The authors of this study are from an international multicenter Growing Spine Study Group. They followed 19 children with congenital spinal deformities who had growing rod surgery. Their goals were to see if the growing rods were safe, maintained the correction over time, and allowed equal growth when compared with spinal segments allowed to grow without the rods.

Children in the study ranged in age from three to almost 11 years old. Half of the children had previous spinal surgeries. Most of the procedures were done to correct other deformities and malformations of the ribs, spinal cord, and/or vertebrae (spinal bones). The growing rod surgery was the first spinal correction surgery for the other half of the group.
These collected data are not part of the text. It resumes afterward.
set_option maxHeartbeats 800000 in
/-- **Eq. (12.1) with `T` and `k` free, the `S₂` terms exactly as printed in Proposition 6.1**
(`N²|W|² + TN|W|^{2−1/k} + N²|W|²(T^{1/2}/|W|^{3/4})^{1/k}`), for `X = |W| ≥ 1`.
[cite: GuthMaynard2026, Section 12, proof of Proposition 3.1, eq. (12.1)] -/
theorem fullBound_of_bounds_literal (C₀ C₁ : ℝ) (hC₀ : 0 ≤ C₀) (hC₁ : 0 ≤ C₁) :
    ∃ C, 0 ≤ C ∧ ∀ (k : ℕ) (σ n T L X S : ℝ), 1 ≤ k → 1 ≤ n → 1 ≤ T → 1 ≤ L → 1 ≤ X → 0 ≤ S →
      X ≤ C₀ * (n ^ (2 - 2 * σ) + n ^ (1 - 2 * σ) * S ^ (1 / 3 : ℝ)) →
      S ≤ C₁ * L * (n ^ 2 * X ^ 2 + T * n * X ^ (2 - 1 / (k : ℝ)) +
        n ^ 2 * X ^ 2 * (T ^ (1 / 2 : ℝ) / X ^ (3 / 4 : ℝ)) ^ (1 / (k : ℝ)) +
        T ^ 2 * X ^ (3 / 2 : ℝ) + T * X * n ^ (3 - 2 * σ) + T * X ^ 2 * n ^ (3 / 2 - σ) +
        T ^ (9 / 8 : ℝ) * X ^ (29 / 16 : ℝ) * n ^ (3 / 2 - σ)) →
      X ≤ C * L * (n ^ (2 - 2 * σ) + n ^ (5 - 6 * σ) +
        T ^ ((k : ℝ) / ((k : ℝ) + 1)) * n ^ ((4 - 6 * σ) * ((k : ℝ) / ((k : ℝ) + 1))) +
        n ^ ((5 - 6 * σ) * (4 * (k : ℝ) / (4 * (k : ℝ) + 3))) * T ^ (2 / (4 * (k : ℝ) + 3)) +
        T ^ (4 / 3 : ℝ) * n ^ (2 - 4 * σ) + T ^ (1 / 2 : ℝ) * n ^ (3 - 4 * σ) +
        T * n ^ (9 / 2 - 7 * σ) + T ^ (18 / 19 : ℝ) * n ^ ((72 - 112 * σ) / 19)) := by
  obtain ⟨C, hC0, hC⟩ := fullBound_of_bounds C₀ C₁ hC₀ hC₁
  refine ⟨C, hC0, ?_⟩
  intro k σ n T L X S hk hn hT hL hX hS0 h0 hS
  refine hC k σ n T L X S hk hn hT hL (by linarith) hS0 h0 ?_
  have e : n ^ 2 * X ^ 2 * (T ^ (1 / 2 : ℝ) / X ^ (3 / 4 : ℝ)) ^ (1 / (k : ℝ)) =
      n ^ 2 * T ^ (1 / (2 * (k : ℝ))) * X ^ (2 - 3 / (4 * (k : ℝ))) := by
    rw [mul_assoc, sq_mul_div_rpow_eq k (by linarith) (by linarith)]; ring
  rw [e] at hS
  exact hS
Everyone was followed for a minimum of two years. Some children are still in the study six years later. About one-third of the group reached full growth maturity and had a final fusion. They are no longer in this study but will be followed to observe how things hold up over time.

You can see by their ages that these are children who develop scoliosis early in life. This is referred to as early onset scoliosis (EOS). Sometimes the scoliosis is part of another condition such as one of the neuromuscular diseases that can occur. In other cases, the cause is unknown or idiopathic.

Final results from the study showed a mixture of improvements, maintenance, and worsening (loss of spinal length). There were some complications in slightly less than half the group (eight of the 19 children). Implants broke or shifted position, there were a few infections, and a couple lung problems. But there were no neurologic complications (e.g., nerve or spinal cord damage) and that was very good!

Before growing rods were available, children with progressive congenital scoliosis often ended up with fusions that stunted their growth, compressed their lungs, and caused lifelong problems as a result. The results of this study from the Growing Spine Study Group are very encouraging. That's especially good news for the children who could die from poor lung development without surgical treatment.

The growing rods can be used in young children even if they have fused ribs on one or both sides. The risk of serious complications is moderate but as this study showed, there is a low risk of neurologic problems. They found that growth per year for each spinal segment was the same for levels held in place by the growing rods when compared with vertebra that were not stabilized by the rods. The spinal correction was maintained or children had only a small loss of correction.

Reference: Hazeem B. Elsebai, MD, et al. Safety and Efficacy of Growing Rod Technique for Pediatric Congenital Spinal Deformities. In Journal of Orthopaedic Pediatrics. January/February 2011. Vol. 31. No. 1. Pp. 1-5.